2. La distinción entre los grandes hombres y los pequeños me parece torticera y estéril: sería curioso tener que decir que Franco era un “gran hombre”, con lo bajito que era, ya que seguramente su estatura histórica no habría superado a la de cualquier secundario de las películas de serie B de no haber triunfado su sublevación. Sería tedioso investigar si Lenin era grande o pequeño, si la Revolución de Octubre o la Francesa fueron cosa de grandes hombres o de muchedumbres anónimas o de hombres infames. El razonamiento de Foucault para con los pequeños hombres que se sublevan es exactamente el mismo que el de Hegel para con los “individuos histórico-universales” que irrumpen en la Historia como vendavales, y conduce inevitablemente a la idea de que todo el que se subleva se merece el respeto del intelectual, porque arriesga su vida (y por tanto no puede dudarse de la autenticidad de su sublevación), como la arriesgaron (y la perdieron) los cabecillas de la Sublevación de Jaca, que fueron fusilados por el General Berenguer. Como la arriesgaron el General Franco y los suyos cuando se levantaron contra la República en el Alzamiento Nacional (que también fue una sublevación, claro que, como esta salió bien a lo mejor no vale como ejemplo, porque parece claro que lo que los sublevados querían era el poder, ya que se lo quedaron en cuanto tuvieron ocasión y no lo soltaron hasta que se murió el viejo, si bien en este caso podría ocurrir como con Jomeini, que a lo mejor la sublevación era buena sólo que luego llegó el acoplao del Generalísimo y se aprovechó de la autenticidad de la Falange, o de la FAI, y de su sublevación —la de los falangistas y los de la FAI— para apoyar su poder, que este cuento también lo tengo yo bastante oído).

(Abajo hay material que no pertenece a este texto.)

import Summits.ABC.IUTFork.Repair.RHLabelCutJ2
import Summits.ABC.IUTFork.Repair.RHLabelCutJ3
import HarnessLib

/-!
# R-H ROUND 1 row 1 `label-cut-j2`: the BRIDGE between the two typings of H⋆₁ at the genuine bed —
# abc-iut-rh-typ-1's `RH.LabelCutJ2` (column door `PosDoorJ2`, two-element cells `HStarGenuine`, integer door `doorJ2`) and
# abc-iut-rh-typ-9's C1 family `RH.LabelCutJ3.StarBelow D tq 2` (root-form cells, integer door `PosDoor p e P 2`)

PROOF-ONLY file (0 definitions, 0 `Prop` facts; abc-iut cell, rung LADDER-ABC:A2.RESCUE.H; seat abc-iut-rh-typ-1, R-H ROUND 1 pair 1 typer;
asked by abc-iut-rh-tst-1 g2 18:03:37Z «which typed decl is row 1's»). TAKES NO SIDE on [IUTchIII] Cor. 3.12 or on any author; candidates are
hypotheses; typed ≠ proved. Everything consumed BY NAME: `RH.LabelCutJ2.PosDoorJ2` / `doorJ2` / `aNum` (p459899), `RH.LabelCutJ3.StarBelow` /
`PosDoor` (p459152), abc-iut-rp-x3's `EvalI06StarGenuine.norm_qIdele_eq_rpow_of_realises`, abc-iut-rp-d2's
`CandInternal2RealLabels.mem_pow_smul_logShell_of_height_le`, abc-iut-rp-h3's `CandInternal11GapLabelCutArith.lowerEdge_nonneg`,
abc-iut-S1's `absRamificationIdx_rescaledCompletion`. Standard axioms.

* `doorJ2_eq_true_iff_posDoor_two` — for odd `p` and `l, e > 0` the two INTEGER doors are the same inequality `3P + ⌈e/(p−2)⌉ ≤ e`
  (`doorJ2 p e l (2l·P) e = true ⟺ PosDoor p e P 2`; `ord_w(q) = 2l·P_w`).
* **`starBelow_two_of_posDoorJ2`** — ROW 1's column door `PosDoorJ2 D` gives abc-iut-rh-typ-9's root-form cut `StarBelow D tq 2` for EVERY realising
  q-idele (as it gives `HStarGenuine D t tq` for every realising pair, `hStarGenuine_of_posDoorJ2`): ONE door, two cell currencies; a k2/k3 test
  may cite either typing by name.
[cite: MochizukiAbsTopIII2015, Def 5.4 (iii) p. 126] [cite: DupuyHilado2025, §3.4] [claim: Mochizuki2012, status: disputed]. Axioms: standard.
-/

noncomputable section

open Set Metric Function NumberField IsDedekindDomain
open scoped Pointwise

namespace Summit.ABC.IUTFork.Repair.RH.LabelCutJ2

open Literature.AnabelianGeometry.AbsoluteAnabelian Literature.IUT.LogThetaLattice Literature.IUT.LogVolume
  Literature.IUT.HodgeTheaters
open Summit.ABC.IUTFork.Thm311 Summit.ABC.IUTFork.Thm311.Real Summit.ABC.IUTFork.Cor312 Summit.ABC.IUTFork.Cor312Vol
  Summit.ABC.IUTFork.Cor312Prov Summit.ABC.IUTFork.Repair.CandInternal2Real Summit.ABC.IUTFork.Repair.CandInternal2RealLabels
  Summit.ABC.IUTFork.Repair.CandInternal11GapLabelCutArith Summit.ABC.IUTFork.Repair.EvalI06StarGenuine

/-! ## §1. The two integer doors coincide at `j = 2` (odd `p`) -/

/-- **ONE INTEGER DOOR**: for odd `p`, `l > 0`, `e > 0` and `ord_w(q) = 2l·P`: `doorJ2 p e l (2l·P) e = true ⟺ RH.LabelCutJ3.PosDoor p e P 2`
(both say `3P + ⌈e/(p−2)⌉ ≤ e`). [folklore] -/
theorem doorJ2_eq_true_iff_posDoor_two {p e l P : ℕ} (hp : p ≠ 2) (hl : 0 < l) (he : 0 < e) :
    doorJ2 p e l (2 * l * P) e = true ↔ RH.LabelCutJ3.PosDoor p e P 2 := by
  unfold doorJ2 aNum RH.LabelCutJ3.PosDoor
  rw [decide_eq_true_iff, if_neg hp, if_neg hp]
  generalize (e + (p - 3)) / (p - 2) = A
  have hk : 0 < 2 * l * e := by positivity
  have h1 : 3 * (2 * l * P) * e + 2 * l * e * A = (2 * l * e) * (3 * P + A) := by ring
  have h2 : 2 * l * e * 1 * e = (2 * l * e) * e := by ring
  rw [h1, h2, show (2 : ℕ) ^ 2 = 4 from rfl]
  constructor
  · intro h
    have := Nat.le_of_mul_le_mul_left h hk
    omega
  · intro h
    exact Nat.mul_le_mul_left _ (by omega)

/-! ## §2. Row 1's column door decides abc-iut-rh-typ-9's root-form cut at `j₀ = 2` -/

section Genuine

variable {F K Fbar : Type} [Field F] [NumberField F] [Field K] [NumberField K] [Algebra F K] [Field Fbar]
  [Algebra F Fbar] [Algebra K Fbar] {E : WeierstrassCurve F} [E.IsElliptic] {l : ℕ} {Pb : BadPlacePredicates K}
  (D : InitialThetaData F K Fbar E l Pb)
  (tq : ∀ (pp : Nat.Primes) (x : (thetaIndex (pilotDataOfK D K)).Fibre (.inr pp)),
    haveI : Fact (pp : ℕ).Prime := ⟨pp.2⟩; kOf (pilotDataOfK D K) pp.1 x)
  (htq0 : ∀ pp x, tq pp x ≠ 0)
  (htq : ∀ (pp : Nat.Primes) (x : (thetaIndex (pilotDataOfK D K)).Fibre (.inr pp)),
    haveI : Fact (pp : ℕ).Prime := ⟨pp.2⟩
    Real.log ‖tq pp x‖ = -((pilotDataOfK D K).qPilot (placeOf (pilotDataOfK D K) pp.1 x)) *
      logNorm K (placeOf (pilotDataOfK D K) pp.1 x) / localDegree K (placeOf (pilotDataOfK D K) pp.1 x))

include htq0 htq in
/-- **ROW 1's COLUMN DOOR ⟹ abc-iut-rh-typ-9's ROOT-FORM CUT AT `j₀ = 2`**: `PosDoorJ2 D` (`∀ bad x: 3·ord_x(q) ≤ 2l·e_x·(c − a_{e_x})`) gives
`RH.LabelCutJ3.StarBelow D tq 2` (`t_{q,x} ∈ t_{q,x}^{j²}·ℐ_x` at every bad `x`, `j ≤ 2`) for EVERY realising q-idele `tq`
(`‖t_{q,x}‖ = p^{−ord_x(q)/(2l·e_x)}`, abc-iut-rp-x3; abc-iut-rp-d2's sufficient height window; label `1` by `lowerEdge_nonneg`).
[cite: MochizukiAbsTopIII2015, Def 5.4 (iii) p. 126] [cite: DupuyHilado2025, §3.4] [claim: Mochizuki2012, status: disputed] -/
theorem starBelow_two_of_posDoorJ2 (hdoor : PosDoorJ2 D) : RH.LabelCutJ3.StarBelow D tq 2 := by
  intro pp i w hw hi
  haveI : Fact (pp : ℕ).Prime := ⟨pp.2⟩
  have hqh := norm_qIdele_eq_rpow_of_realises (pilotDataOfK D K) tq htq0 htq pp w hw
  have heK : absRamificationIdx (pp : ℕ) (kOf (pilotDataOfK D K) pp.1 w) =
      (placeOf (pilotDataOfK D K) pp.1 w).asIdeal.ramificationIdx ℤ :=
    absRamificationIdx_rescaledCompletion K (pp : ℕ) (placeOf (pilotDataOfK D K) pp.1 w)
      (natCast_mem_placeOf (pilotDataOfK D K) pp.1 w)
  have he0 : 0 < (placeOf (pilotDataOfK D K) pp.1 w).asIdeal.ramificationIdx ℤ := Ideal.ramificationIdx_pos _ _
  have he : (0 : ℝ) < ((placeOf (pilotDataOfK D K) pp.1 w).asIdeal.ramificationIdx ℤ : ℝ) := by exact_mod_cast he0
  have hl : (0 : ℝ) < ((pilotDataOfK D K).l : ℝ) := by
    have h5 := (pilotDataOfK D K).five_le_l
    exact_mod_cast (by omega : 0 < (pilotDataOfK D K).l)
  have hκ := lowerEdge_nonneg (e := (placeOf (pilotDataOfK D K) pp.1 w).asIdeal.ramificationIdx ℤ) pp.2 he0
  refine mem_pow_smul_logShell_of_height_le (pp : ℕ) (kOf (pilotDataOfK D K) pp.1 w) (htq0 pp w) hqh ?_
  rw [heK]
  rcases Nat.lt_or_ge (i : ℕ) 1 with h0 | h1
  · have hi0 : (i : ℕ) = 0 := by omega
    have h0' : ((((i : ℕ) + 1) ^ 2 : ℕ) : ℝ) - 1 = 0 := by rw [hi0]; norm_num
    rw [h0', zero_mul]
    exact hκ
  · have hi1 : (i : ℕ) = 1 := by omega
    have h3 : ((((i : ℕ) + 1) ^ 2 : ℕ) : ℝ) - 1 = 3 := by rw [hi1]; norm_num
    rw [h3]
    have hd := hdoor pp w hw
    have hpos : (0 : ℝ) < 2 * ((pilotDataOfK D K).l : ℝ) * ((placeOf (pilotDataOfK D K) pp.1 w).asIdeal.ramificationIdx ℤ : ℝ) := by
      positivity
    rw [← mul_div_assoc, div_le_iff₀ hpos]
    linarith

include htq0 htq in
/-- Hence, with abc-iut-rh-typ-1's integer column door at every bad place (`doorJ2 p e_x l ord_x(q) e_x = true`), the root-form cut at
`j₀ = 2` holds as well (`posDoorJ2_of_doorJ2`). [claim: Mochizuki2012, status: disputed] -/
theorem starBelow_two_of_doorJ2
    (hcol : ∀ (pp : Nat.Primes) (x : (thetaIndex (pilotDataOfK D K)).Fibre (.inr pp)),
      haveI : Fact (pp : ℕ).Prime := ⟨pp.2⟩
      placeOf (pilotDataOfK D K) pp.1 x ∈ (pilotDataOfK D K).S →
        doorJ2 (pp : ℕ) ((placeOf (pilotDataOfK D K) pp.1 x).asIdeal.ramificationIdx ℤ) l
          ((pilotDataOfK D K).ordq (placeOf (pilotDataOfK D K) pp.1 x)).toNat
          ((placeOf (pilotDataOfK D K) pp.1 x).asIdeal.ramificationIdx ℤ) = true) :
    RH.LabelCutJ3.StarBelow D tq 2 :=
  starBelow_two_of_posDoorJ2 D tq htq0 htq (posDoorJ2_of_doorJ2 D hcol)

end Genuine

end Summit.ABC.IUTFork.Repair.RH.LabelCutJ2

end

3. Foucault pretende mitigar las consecuencias de la afirmación de que la ley no afecta a quien arriesga su vida contra el poder (ya que afirmar tal cosa equivale a la “despenalización” de todo crimen, siempre que tal crimen tenga como enemigo al poder e implique, por parte de quien lo comete, la aceptación del riesgo de morir), pretende, digo, mitigar estas consecuencias cuando habla, a continuación, de lo que hay de universal en un preso, un loco o un pueblo oprimido que se rebelan contra los abusos de poder: su argumento tiene aquí el mismo “fallo” que cuando hablaba, al principio, de quien se subleva “contra un poder que estima injusto” (pues en tal caso se da por admitido que podría haber un poder justo y que la “justificación” de la rebelión tendría que ver con la injusticia del poder, no con el hecho de que el rebelado arriesgue su vida); ahora está considerando la sublevación contra los abusos de poder (en la cárcel, en el manicomio o en el Estado), pero es que si puede hablarse de abuso de poder es porque se entiende que hay un poder “no abusivo” y, por tanto, un poder que conoce límites —de derecho— antes de que la sublevación venga a recordárselos, no un poder infinito que tiende por definición a traspasar todo límite. En el lenguaje de Foucault, “abuso de poder” es un pleonasmo (todo poder es abusivo por la naturaleza de sus mecanismos). Es porque el poder es de hecho ilimitado e infinito por lo que no se le pueden poner límites a la sublevación (cuando el poder muestra su rostro auténtico, que es el del poder de matar, y cuando la rebelión es igualmente auténtica, es decir, cuando consiste en arriesgar la propia vida, excluyendo así que se trate de un instrumento para lograr el poder [porque los muertos mandan más bien poco]) y por lo que existe, a su modo de ver, un derecho universal a la sublevación (y una sospecha universal contra todo poder).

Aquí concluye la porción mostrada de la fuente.